[Saved entries]
..........

import Literature.Barriers.QuantumAdvantage.PSimFPRun
import Literature.Barriers.QuantumAdvantage.PBlockedSimDescription
import Literature.Barriers.QuantumAdvantage.BoundedEntanglementReadout
import HarnessLib

/-!
# The `p`-blocked simulator in typed polynomial time, IV: the decision from the input string

Topic `Literature/Barriers/QuantumAdvantage`; last file of the polynomial-time certificate of the
program `PSim` (`PBlockedSim.lean`), the classical machine of Jozsa–Linden's lemma `ratpbl` /
theorem `pblthm` (Proc. R. Soc. A 459 (2003), §3). `PSimFPRun.lean` computes the decision bit from the
typed input `(W, m, gates, x)`; `PBlockedSimDescription.lean` computes that typed input from the input
string of a polynomial-time uniform family (the description of the `|z|`-th circuit, the width
`|F.descFn z| + 2`). Composed:

* `simDecide_codeFP_inE` — the decision on the format `inE`;
* **`simDecide_descFn_mem_FP`** — for a uniform Clifford+`T` family and every block bound `p`,
  `z ↦ [simDecide p (|F.descFn z| + 2) |z| (ancillas |z|) (gate views of F.circ |z|) z] ∈ FP`;
* the assembly modulo the specification half: `pDecision_mem_FP_of_simDecide_eq` and
  **`jozsaLinden2003_pblocked_of_simDecide_eq`** — if on every oracle-free, uniform family with
  `p`-blocked states that bit is `pDecision F z` (`BoundedEntanglementReadout.lean`), the named fact
  follows (`jozsaLinden2003_pblocked_of_decisionInFP`). The specification itself is the sibling line
  of files `PBlockedSimIdealTables.lean`, ….

## References

* R. Jozsa, N. Linden, *On the role of entanglement in quantum-computational speed-up*, Proc. R. Soc.
  Lond. A 459 (2003) 2011–2032, arXiv:quant-ph/0201143: §3, theorem `pblthm`, proof of lemma `ratpbl`.
* S. Arora, B. Barak, *Computational Complexity: A Modern Approach*, CUP 2009, §6.2, §1.3.
-/

noncomputable section

namespace Literature.Barriers.QuantumAdvantage

namespace PSim

open _root_.Computability Literature.Computability.Complexity Literature.Computability.Complexity.CodeFP
  Literature.Computability.Cryptography

/-- The decision bit on the typed input format `inE` of `PBlockedSimDescription.lean` (the same code
as `simInE`): definitionally the statement of `simDecide_codeFP` (`PSimFPRun.lean`), kept under its
old name as a deprecated alias (dedup-00688); use `simDecide_codeFP`.
[cite: JozsaLinden2003, §3 (theorem pblthm)] -/
@[deprecated simDecide_codeFP (since := "2026-08-15")]
theorem simDecide_codeFP_inE (p : ℕ) : CodeFP inE bitE (fun t => simDecide p t.1 t.2.2.2.length t.2.1 t.2.2.1 t.2.2.2) :=
  simDecide_codeFP p

/-- **For a uniform family the simulation runs in polynomial time on the input string**:
`z ↦ [simDecide p (|F.descFn z| + 2) |z| (ancillas |z|) (gate views of F.circ |z|) z] ∈ FP` — the
machine of lemma `ratpbl` fed with the description of the `|z|`-th circuit (uniformity) and the width
`|F.descFn z| + 2 ≥ h + 2` (`hExp_add_two_le_width`). Its correctness on `p`-blocked oracle-free runs
(`= pDecision F z`) is the specification half. [cite: JozsaLinden2003, §3 (theorem pblthm: "can be classically efficiently simulated"; proof of lemma ratpbl)] -/
theorem simDecide_descFn_mem_FP (p : ℕ) {F : QCircuitFamily cliffordT} (hU : F.IsUniform) :
    (fun z => [simDecide p ((F.descFn z).length + 2) z.length (F.ancillas z.length)
      (((F.circ z.length).gates.map rawOf).map gate3OfRaw) z]) ∈ FP := by
  obtain ⟨f, hf, hfg⟩ := (simDecide_codeFP p).comp (inputs_codeFP hU)
  have : f = fun z => [simDecide p ((F.descFn z).length + 2) z.length (F.ancillas z.length)
      (((F.circ z.length).gates.map rawOf).map gate3OfRaw) z] := funext fun z => hfg z
  rwa [this] at hf

/-! ### The assembly modulo the specification -/

/-- **The decision bit of a family is in `FP` once the simulation computes it**: if the simulator's
bit on the description of the `|z|`-th circuit is `pDecision F z` for every `z`, then
`z ↦ [pDecision F z]` is polynomial-time. [cite: JozsaLinden2003, §3 (theorem pblthm with §2: the decision version)] -/
theorem pDecision_mem_FP_of_simDecide_eq (p : ℕ) {F : QCircuitFamily cliffordT} (hU : F.IsUniform)
    (hspec : ∀ z, simDecide p ((F.descFn z).length + 2) z.length (F.ancillas z.length)
      (((F.circ z.length).gates.map rawOf).map gate3OfRaw) z = pDecision F z) :
    (fun z => [pDecision F z]) ∈ FP := by
  have h := simDecide_descFn_mem_FP p hU
  have : (fun z => [simDecide p ((F.descFn z).length + 2) z.length (F.ancillas z.length)
      (((F.circ z.length).gates.map rawOf).map gate3OfRaw) z]) = fun z => [pDecision F z] :=
    funext fun z => by rw [hspec z]
  rwa [this] at h

/-- **Jozsa–Linden's theorem `pblthm` from the specification of the program**: if for every block
bound `p` and every oracle-free, polynomial-time uniform Clifford+`T` family with `p`-blocked states the
simulator's bit on the description of the `|z|`-th circuit (width `|F.descFn z| + 2`) equals the exact
decision bit `pDecision F z`, then `jozsaLinden2003_pblocked` holds — the machine half being
`simDecide_descFn_mem_FP` and the read-out `jozsaLinden2003_pblocked_of_decisionInFP`.
[cite: JozsaLinden2003, §3 (theorem pblthm, proof of lemma ratpbl) with §2] -/
theorem jozsaLinden2003_pblocked_of_simDecide_eq
    (hspec : ∀ (p : ℕ) (F : QCircuitFamily cliffordT), F.IsOracleFree → F.IsUniform → F.HasPBlockedStates p →
      ∀ z, simDecide p ((F.descFn z).length + 2) z.length (F.ancillas z.length)
        (((F.circ z.length).gates.map rawOf).map gate3OfRaw) z = pDecision F z) :
    jozsaLinden2003_pblocked :=
  jozsaLinden2003_pblocked_of_decisionInFP fun p F hF hU hP =>
    pDecision_mem_FP_of_simDecide_eq p hU (hspec p F hF hU hP)

end PSim

end Literature.Barriers.QuantumAdvantage

end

..........

— Exercise description —
Nothing but a number is expected here: the number of lines in the entries that include the word "lemma".

— Expected output —
5